“Does humor belong in music?” vroeg Frank Zappa zich in 1986 op zijn gelijknamige lp af. Wie kijkt naar de concertpraktijk van de hedendaagse muziek is geneigd de vraag negatief te beantwoorden. Dat het ook anders kan, was reeds hoorbaar bij het openingsconcert van TRANSIT 2013 en zou ook tijdens het laatste concert duidelijk worden. Al was het voor een minder evidente concertatmosfeer niet wachten tot dat slotconcert. Het begon al in de namiddag met het Deense ensemble Scenatet.

Soms mag de boog al eens wat minder gespannen staan, zelfs op TRANSIT. Dat was in het verleden ook al wel eens het geval, maar verder dan ‘Me Quitte’ van Niels Rønsholdt is het festival maar zelden gegaan. Van deze Deense componist speelde Scenatet ‘Me Quitte’: een liedcyclus met Anna Katrin Egilstrød en de componist zelf als vocalisten. Expliciete Brel kregen de bezoekers niet te horen, maar bij momenten lag het klankidioom wel erg dicht tegen de amusement- en de popmuziek. Dat Egilstrød een stem heeft die meer dan vaag aan Björk deed denken en Rønsholdt bij momenten de lyrische lichtheid van Thom Yorke liet horen, waren daar niet vreemd aan.

Scenatet
Scenatet
Toch waren de grootste linken met de popmuziek vooral te vinden in de composities zelf. Overwegend tonaal en consonant werd de muziek bijna verdacht toegankelijk. Bijna verdacht, want aanvankelijk klonk ‘Me Quitte’ aangenaam verleidelijk. De zoete samenzang van de vocalisten en de mooie arrangementen hielden de aandacht van de luisteraar gemakkelijk vast. Links en rechts mocht er een instrument wat minder conventioneel gebruikt worden en de manier waarop Rønsholdt in zijn eerste solostuk al zingend het geluid van achterwaarts afgespeelde klanken opriep, was fraai om horen. Hetzelfde kon gezegd worden van de zachte omkadering van gitaar en aangestreken vibrafoon die naar de kleine climaxen toe verder verrijkt werd met inbreng van de strijkers en de piano.

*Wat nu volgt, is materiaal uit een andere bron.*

import Literature.AnabelianGeometry.AbsoluteAnabelian.MonoidKummerMaps
import Literature.AnabelianGeometry.AbsoluteAnabelian.MLFGaloisModelPairs
import Literature.NumberTheory.GaloisRepresentations.LocalFieldPadicProofs
import Mathlib.FieldTheory.Galois.Profinite
import HarnessLib

/-!
# [AbsTopIII] Def 3.1: a concrete model (`k = ℚ_p`, `Π_k = G_k × ℤ`) of MLF-Galois `TM`-pairs, and
# the tightness of the hypothesis of Prop 3.2 (iv)'s center-freeness

Companion of `MLFGaloisPairs.lean` / `MonoidKummerMaps.lean` (seat abc-iut-L4-t2; S. Mochizuki, *Topics
in Absolute Anabelian Geometry III*, Def 3.1 (i)(ii) pp.66–67, Prop 3.2 (iv) p.72, kurims manuscript,
lit key `paper:url-5493eb38cbb7`).

1. NON-VACUITY WITNESSES for the §3 interfaces.  `MLFClosure.ofPadic p` = the model data `k = ℚ_p`,
   `k̄ = AlgebraicClosure ℚ_p` (Mathlib's `IsNonarchimedeanLocalField ℚ_[p]` is the tree's PROVED
   `Padic.isNonarchimedeanLocalField_holds`); `ModelMLFGaloisData.galProd C Z` = the model datum
   "`Π_k` a topological group equipped with a continuous surjection `ε_k : Π_k ↠ G_k`" (Def 3.1 (i)
   p.66) with `Π_k := G_k × Z` for ANY topological group `Z` and `ε_k` the first projection;
   with abc-iut-L4-t2's `ModelMLFGaloisData.tmPair` / `isMLFGaloisMonoidPair_tmPair` (every model
   pair is an MLF-Galois pair) this gives `exists_isMLFGaloisMonoidPair_TM`: the predicate
   `IsMLFGaloisMonoidPair .TM` is inhabited by a CONCRETE pair.
2. TIGHTNESS of Prop 3.2 (iv), center-freeness ("`Aut((Π ↷ M_T))` … is center-free" for `Π` "of
   hyperbolic orbicurve type"): the typed schema `AutPairCenterFree (IsOfHypOrbicurveType)` quantifies
   over a hypothesis predicate on the pair; abc-iut-L6-t13's `autPairCenterFree_of_isSlimGroup`
   (p408338) shows it holds as soon as the predicate implies slimness of `Π`.  HERE:
   `not_autPairCenterFree_top : ¬ AutPairCenterFree (fun _ => True)` — with NO hypothesis the schema
   is FALSE: for `Π_k = G_k × ℤ` the pair-automorphism `(id_{G_k} × (−1), id_M)` is central and
   non-trivial.  So the slimness-type content of "hyperbolic orbicurve type" is load-bearing, exactly
   as the printed proof says ("follows immediately from the slimness of Π", p.72).  The proof that it
   is central uses only: `G_k` acts faithfully on `𝒪_k̄^⊳` (so every pair-automorphism preserves
   `ker ε_k = {1} × ℤ`), and `G_k` is compact while `ℤ` is discrete torsion-free (so every
   pair-automorphism maps `G_k × {0}` into itself).

HONEST FRAMING: item 2 is a statement about OUR typed schema (which hypothesis it needs), not about
the mathematics of [AbsTopIII]; nothing here bears on [IUTchIII] Cor. 3.12.
-/

noncomputable section

namespace Literature.AnabelianGeometry.AbsoluteAnabelian

open Literature.NumberTheory.GaloisRepresentations
open _root_.ValuativeRel

/-! ### 1. Concrete model data -/

/-- The model data of [AbsTopIII] Def 3.1 (i) p.66 for `k = ℚ_p`: "Let `k` be an MLF, `k̄` an algebraic
closure of `k`" — `ℚ_p` with Mathlib's valuative structure (a non-archimedean local field by the tree's
PROVED `Padic.isNonarchimedeanLocalField_holds`) and `k̄ := AlgebraicClosure ℚ_p`.
[cite: MochizukiAbsTopIII2015, Definition 3.1 (i) p.66] -/
def MLFClosure.ofPadic (p : ℕ) [Fact p.Prime] : MLFClosure.{0} :=
  letI : IsNonarchimedeanLocalField ℚ_[p] := Padic.isNonarchimedeanLocalField_holds p
  { k := ℚ_[p], K := AlgebraicClosure ℚ_[p] }

/-- The model datum "`Π_k` a topological group, equipped with a continuous surjection
`ε_k : Π_k ↠ G_k`" (Def 3.1 (i) p.66) with `Π_k := G_k × Z` for an arbitrary topological group `Z`
and `ε_k :=` the first projection.
[cite: MochizukiAbsTopIII2015, Definition 3.1 (i) p.66] -/
def ModelMLFGaloisData.galProd (C : MLFClosure.{0}) (Z : Type) [Group Z] [TopologicalSpace Z]
    [IsTopologicalGroup Z] : ModelMLFGaloisData C.k C.K where
  Pi := (C.K ≃ₐ[C.k] C.K) × Z
  aug := MonoidHom.fst _ _
  continuous_aug := continuous_fst
  aug_surjective := Prod.fst_surjective

/-- NON-VACUITY: MLF-Galois `TM`-pairs exist CONCRETELY — e.g. the model `TM`-pair over `ℚ_2` with
`Π_k = G_k × ℤ` (abc-iut-L4-t2's `ModelMLFGaloisData.tmPair` / `isMLFGaloisMonoidPair_tmPair` applied
to the concrete data `MLFClosure.ofPadic 2`). [cite: MochizukiAbsTopIII2015, Definition 3.1 (ii) p.67] -/
theorem exists_isMLFGaloisMonoidPair_TM : ∃ P : GaloisMonoidPair.{0}, IsMLFGaloisMonoidPair .TM P := by
  haveI : Fact (Nat.Prime 2) := ⟨Nat.prime_two⟩
  exact ⟨_, isMLFGaloisMonoidPair_tmPair (MLFClosure.ofPadic 2)
    (ModelMLFGaloisData.galProd (MLFClosure.ofPadic 2) (Multiplicative ℤ))⟩

/-! ### 2. Faithfulness of `G_k` on `𝒪_k̄^⊳` -/

/-- `G_k` acts faithfully on `𝒪_k̄^⊳`: a `k`-automorphism of `k̄` fixing every non-zero integral
element is the identity (every element of `k̄` is a non-zero-integer multiple away from `𝒪_k̄`).
[cite: MochizukiAbsTopIII2015, Definition 3.1 (i) p.66] -/
theorem MLFClosure.algEquiv_eq_one_of_forall_nonzeroIntegers (C : MLFClosure.{0}) (σ : C.K ≃ₐ[C.k] C.K)
    (h : ∀ x : C.K, x ∈ nonzeroIntegers C.k C.K → σ x = x) : σ = 1 := by
  apply AlgEquiv.ext
  intro x
  by_cases hx : x = 0
  · simp [hx]
  -- `x` is algebraic over `k`, hence over `𝒪_k`; clear denominators
  have halg : IsAlgebraic C.k x := Algebra.IsAlgebraic.isAlgebraic x
  have halg' : IsAlgebraic 𝒪[C.k] x := (IsFractionRing.isAlgebraic_iff 𝒪[C.k] C.k C.K).mpr halg
  obtain ⟨y, hy0, hint⟩ := halg'.exists_integral_multiple
  have hyx : (y • x) ∈ nonzeroIntegers C.k C.K := by
    refine ⟨(mem_integralClosure_iff _ _).mpr hint, ?_⟩
    rw [Algebra.smul_def]
    refine mul_ne_zero ?_ hx
    have : algebraMap 𝒪[C.k] C.K y = algebraMap C.k C.K (y : C.k) := rfl
    rw [this]
    exact (map_ne_zero _).mpr (by exact_mod_cast hy0)
  have h1 := h _ hyx
  rw [Algebra.smul_def] at h1
  have halgmap : algebraMap 𝒪[C.k] C.K y = algebraMap C.k C.K (y : C.k) := rfl
  rw [halgmap, map_mul, AlgEquiv.commutes] at h1
  have hy0' : algebraMap C.k C.K (y : C.k) ≠ 0 := (map_ne_zero _).mpr (by exact_mod_cast hy0)
  simpa using mul_left_cancel₀ hy0' h1

/-! ### 3. Tightness of Prop 3.2 (iv), center-freeness: the hypothesis predicate is load-bearing -/

namespace AutPairCenterFreeWitness

/-- The model data `k = ℚ_2`, `k̄ = AlgebraicClosure ℚ_2` of the witness.
[cite: MochizukiAbsTopIII2015, Definition 3.1 (i) p.66] -/
def C : MLFClosure.{0} := MLFClosure.ofPadic 2

/-- `G_k = Gal(k̄/k)` of the witness. [cite: MochizukiAbsTopIII2015, Definition 3.1 (i) p.66] -/
abbrev Gal : Type := C.K ≃ₐ[C.k] C.K

/-- The model datum `Π_k := G_k × ℤ ↠ G_k` of the witness (Def 3.1 (i): "a topological group,
equipped with a continuous surjection `ε_k : Π_k ↠ G_k`"). [cite: MochizukiAbsTopIII2015, Definition 3.1 (i) p.66] -/
def D : ModelMLFGaloisData C.k C.K := ModelMLFGaloisData.galProd C (Multiplicative ℤ)

/-- The witness pair `P = (G_k × ℤ ↷ 𝒪_k̄^⊳)` (the model `TM`-pair of `D`, abc-iut-L4-t2's `tmPair`).
[cite: MochizukiAbsTopIII2015, Definition 3.1 (i) p.67] -/
def P : GaloisMonoidPair.{0} := D.tmPair

/-- `P` is an MLF-Galois `TM`-pair. [cite: MochizukiAbsTopIII2015, Definition 3.1 (ii) p.67] -/
theorem isMLFGaloisMonoidPair_P : IsMLFGaloisMonoidPair .TM P :=
  isMLFGaloisMonoidPair_tmPair C D

/-- The identification `G_k × ℤ = Π_P` (definitionally the identity). [folklore] -/
def toPi (g : Gal × Multiplicative ℤ) : P.Pi := g

/-- The action of `(σ, n) ∈ Π_P = G_k × ℤ` on `x ∈ 𝒪_k̄^⊳` is `x ↦ σ x`.
[cite: MochizukiAbsTopIII2015, Definition 3.1 (i) p.67] -/
theorem smul_val (g : Gal × Multiplicative ℤ) (x : P.M) : (toPi g • x).val = g.1 x.val := rfl

/-- The Galois component of a pair-automorphism of `P`, as an automorphism of the honest product
group `G_k × ℤ`. [cite: MochizukiAbsTopIII2015, Definition 3.1 (ii) p.67] -/
def isoProd (e' : GaloisMonoidPair.Iso P P) : (Gal × Multiplicative ℤ) ≃* (Gal × Multiplicative ℤ) where
  toFun g := e'.isoPi (toPi g)
  invFun g := e'.isoPi.symm (toPi g)
  left_inv g := e'.isoPi.symm_apply_apply (toPi g)
  right_inv g := e'.isoPi.apply_symm_apply (toPi g)
  map_mul' a b := e'.isoPi.map_mul (toPi a) (toPi b)

/-- `isoProd e'` is `e'.isoPi` (definitionally). [folklore] -/
private theorem toPi_isoProd (e' : GaloisMonoidPair.Iso P P) (g : Gal × Multiplicative ℤ) :
    toPi (isoProd e' g) = e'.isoPi (toPi g) := rfl

/-- `isoProd e'` is continuous (it is the homeomorphism `e'.isoPi`). [folklore] -/
private theorem continuous_isoProd (e' : GaloisMonoidPair.Iso P P) : Continuous (isoProd e') :=
  e'.isoPi.continuous

/-- The automorphism `(σ, n) ↦ (σ, −n)` of `G_k × ℤ`. [folklore] -/
def flipProd : (Gal × Multiplicative ℤ) ≃ₜ* (Gal × Multiplicative ℤ) :=
  ContinuousMulEquiv.mk'
    (Homeomorph.prodCongr (Homeomorph.refl Gal) (Homeomorph.inv (Multiplicative ℤ)))
    (by
      intro a b
      refine Prod.ext rfl ?_
      show ((a * b).2)⁻¹ = (a.2)⁻¹ * (b.2)⁻¹
      exact mul_inv a.2 b.2)

/-- `flipProd (σ, n) = (σ, n⁻¹)`. [folklore] -/
private theorem flipProd_apply (g : Gal × Multiplicative ℤ) : flipProd g = (g.1, (g.2)⁻¹) := rfl

/-- The candidate central pair-automorphism `e = (flip, id)` of `P`.
[cite: MochizukiAbsTopIII2015, Proposition 3.2 (iv) p.72] -/
def e : GaloisMonoidPair.Iso P P where
  isoPi := show P.Pi ≃ₜ* P.Pi from flipProd
  isoM := MulEquiv.refl _
  smul_comm g x := by
    apply Subtype.ext
    obtain ⟨σ, n⟩ := g
    change (toPi (σ, n) • x).val = (toPi (flipProd (σ, n)) • x).val
    rw [smul_val, smul_val, flipProd_apply]

/-- `e` moves `(1, 1) ∈ G_k × ℤ`. [folklore] -/
private theorem e_isoPi_ne :
    e.isoPi (toPi ((1 : Gal), Multiplicative.ofAdd (1 : ℤ))) ≠
      toPi ((1 : Gal), Multiplicative.ofAdd (1 : ℤ)) := by
  intro h1
  have h2 : flipProd ((1 : Gal), Multiplicative.ofAdd (1 : ℤ)) =
      ((1 : Gal), Multiplicative.ofAdd (1 : ℤ)) := h1
  have h3 := congrArg (fun g : Gal × Multiplicative ℤ => Multiplicative.toAdd g.2) h2
  simp only [flipProd_apply, toAdd_inv, toAdd_ofAdd] at h3
  norm_num at h3

/-- Every pair-automorphism `(F, β)` of `P` maps the kernel `{1} × ℤ` of the action into itself
(`G_k` acts faithfully on `𝒪_k̄^⊳`). [cite: MochizukiAbsTopIII2015, Definition 3.1 (ii) p.67] -/
theorem isoProd_fst_one (e' : GaloisMonoidPair.Iso P P) (n : Multiplicative ℤ) :
    (isoProd e' (1, n)).1 = 1 := by
  apply MLFClosure.algEquiv_eq_one_of_forall_nonzeroIntegers C
  intro y hy
  obtain ⟨x, hx⟩ := e'.isoM.surjective ⟨y, hy⟩
  have h1 := e'.smul_comm (toPi ((1 : Gal), n)) x
  have hgx : toPi ((1 : Gal), n) • x = x := by
    apply Subtype.ext
    rw [smul_val]
    rfl
  rw [hgx, hx, ← toPi_isoProd] at h1
  have h2 := congrArg Subtype.val h1
  rw [smul_val] at h2
  exact h2.symm

/-- Every pair-automorphism `(F, β)` of `P` maps `G_k × {0}` into `G_k × {0}`: the character
`σ ↦ pr₂ (F (σ, 0))` of the compact group `G_k` into the discrete torsion-free group `ℤ` is trivial.
[folklore] -/
private theorem isoProd_snd_one (e' : GaloisMonoidPair.Iso P P) (σ : Gal) : (isoProd e' (σ, 1)).2 = 1 := by
  let χ : Gal →* Multiplicative ℤ :=
    (MonoidHom.snd Gal (Multiplicative ℤ)).comp
      ((isoProd e').toMonoidHom.comp (MonoidHom.inl Gal (Multiplicative ℤ)))
  have hχ : ∀ τ, χ τ = (isoProd e' (τ, 1)).2 := fun τ => rfl
  have hχc : Continuous χ :=
    continuous_snd.comp ((continuous_isoProd e').comp (continuous_id.prodMk continuous_const))
  have hfin : (Set.range χ).Finite := (isCompact_range hχc).finite_of_discrete
  have hmem : ∀ i : ℕ, (fun i : ℕ => χ σ ^ i) i ∈ Set.range χ := fun i => ⟨σ ^ i, by simp⟩
  obtain ⟨i, j, hij, hEq⟩ := hfin.exists_lt_map_eq_of_forall_mem hmem
  have hpow : χ σ ^ (j - i) = 1 := by
    have h := pow_mul_pow_sub (χ σ) hij.le
    rw [← hEq] at h
    exact mul_left_cancel (h.trans (mul_one _).symm)
  have h3 : ((j - i : ℕ) : ℤ) * Multiplicative.toAdd (χ σ) = 0 := by
    have := congrArg Multiplicative.toAdd hpow
    simpa [toAdd_pow] using this
  rw [← hχ]
  rcases mul_eq_zero.mp h3 with h4 | h4
  · omega
  · exact Multiplicative.toAdd.injective (h4.trans toAdd_one.symm)

/-- Hence every pair-automorphism of `P` acts on `Π_P = G_k × ℤ` diagonally:
`F (σ, n) = (pr₁ F(σ, 0), pr₂ F(1, n))`. [folklore] -/
private theorem isoProd_apply (e' : GaloisMonoidPair.Iso P P) (σ : Gal) (n : Multiplicative ℤ) :
    isoProd e' (σ, n) = ((isoProd e' (σ, 1)).1, (isoProd e' (1, n)).2) := by
  have hmul : ((σ, n) : Gal × Multiplicative ℤ) = (σ, 1) * (1, n) := by simp
  rw [hmul, map_mul]
  refine Prod.ext ?_ ?_
  · rw [Prod.fst_mul, isoProd_fst_one, mul_one]
  · rw [Prod.snd_mul, isoProd_snd_one, one_mul]

/-- `isoProd e'` commutes with `flipProd`. [folklore] -/
private theorem flipProd_isoProd (e' : GaloisMonoidPair.Iso P P) (g : Gal × Multiplicative ℤ) :
    flipProd (isoProd e' g) = isoProd e' (flipProd g) := by
  obtain ⟨σ, n⟩ := g
  rw [flipProd_apply, flipProd_apply, isoProd_apply e' σ n]
  show (((isoProd e' (σ, 1)).1, ((isoProd e' (1, n)).2)⁻¹) : Gal × Multiplicative ℤ) =
    isoProd e' (σ, n⁻¹)
  rw [isoProd_apply e' σ n⁻¹]
  refine Prod.ext rfl ?_
  show ((isoProd e' (1, n)).2)⁻¹ = (isoProd e' (1, n⁻¹)).2
  have hinv : (((1 : Gal), n⁻¹) : Gal × Multiplicative ℤ) = ((1, n) : Gal × Multiplicative ℤ)⁻¹ := by
    simp
  rw [hinv, map_inv, Prod.snd_inv]

/-- `e` is central among the pair-automorphisms of `P` (Galois components; the object components
commute trivially since `e.isoM = id`). [folklore] -/
private theorem e_central_isoPi (e' : GaloisMonoidPair.Iso P P) (g : P.Pi) :
    e.isoPi (e'.isoPi g) = e'.isoPi (e.isoPi g) := by
  obtain ⟨σ, n⟩ := g
  exact flipProd_isoProd e' (σ, n)

end AutPairCenterFreeWitness

open AutPairCenterFreeWitness in
/-- **Tightness of the typed schema `AutPairCenterFree`** ([AbsTopIII] Prop 3.2 (iv) p.72: "if [...]
`Π` is of hyperbolic orbicurve type, then `Aut((Π ↷ M_T))` is center-free"; typed over a hypothesis
predicate `IsOfHypOrbicurveType` on pairs, TODO-merge abc-iut-L4-t1): with the TRIVIAL predicate the
schema is FALSE.  Witness: the model `TM`-pair over `k = ℚ_2` with `Π_k := G_k × ℤ` (`ε_k` = first
projection; Def 3.1 (i) allows any topological group with a continuous surjection onto `G_k`); the
pair-automorphism `e := (id_{G_k} × (n ↦ −n), id_{𝒪_k̄^⊳})` is non-trivial and central in the
automorphism group of the pair — every pair-automorphism `(F, β)` satisfies `F({1} × ℤ) ⊆ {1} × ℤ`
(`{1} × ℤ` is the kernel of the action, `G_k` acting faithfully on `𝒪_k̄^⊳`) and
`F(G_k × {0}) ⊆ G_k × {0}` (`G_k` is compact, `ℤ` discrete and torsion-free), hence commutes with `e`.
Complements `autPairCenterFree_of_isSlimGroup` (abc-iut-L6-t13): the schema holds as soon as the
predicate implies slimness of `Π`, exactly as the printed proof says ("follows immediately from the
slimness of `Π`").  A statement about OUR typing (which hypothesis the schema needs), not about
[AbsTopIII]. [cite: MochizukiAbsTopIII2015, Proposition 3.2 (iv) p.72] -/
theorem not_autPairCenterFree_top : ¬ AutPairCenterFree (fun _ => True) := by
  intro h
  have hc := h P isMLFGaloisMonoidPair_P trivial e (fun _ _ => rfl) e_central_isoPi
  exact e_isoPi_ne (hc.2 _)

end Literature.AnabelianGeometry.AbsoluteAnabelian

end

Na enige tijd kwam er echter sleet op de formule. De nostalgische sfeer van de songs, die slechts sporadisch doorprikt werd voor een opstoot van dramatiek, verloor haar spankracht. Het ontbreken van de (vertaalde) teksten was daar zeker mee de oorzaak van, maar ook muzikaal leek het beste in het begin van het programma te zitten.

Enkele passages van harmonisch wringen tussen stem en piano (bij Egilstrød was het niet steeds duidelijk of dit gewild dan wel gewoon een gevolg van een wankele intonatie was) konden de muziek niet echt scherper slijpen. Zo drentelde ‘Me Quitte’ naar het einde waar Rønsholdt alsnog een verrassing in petto had. Met drie leden van Scenatet en de twee vocalisten vooraan op de grond gezeten, zachtjes strummend op klassieke en akoestische gitaren leek het stuk zich in zichzelf terug te trekken. Pianist Sven Micha Slot en percussionist Mads Bendsen hadden echter andere plannen, maar die kan een muziekliefhebber die ‘Me Quitte’ op TRANSIT gemist heeft het best ervaren op het YouTube filmpje van een eerdere uitvoering van het werk.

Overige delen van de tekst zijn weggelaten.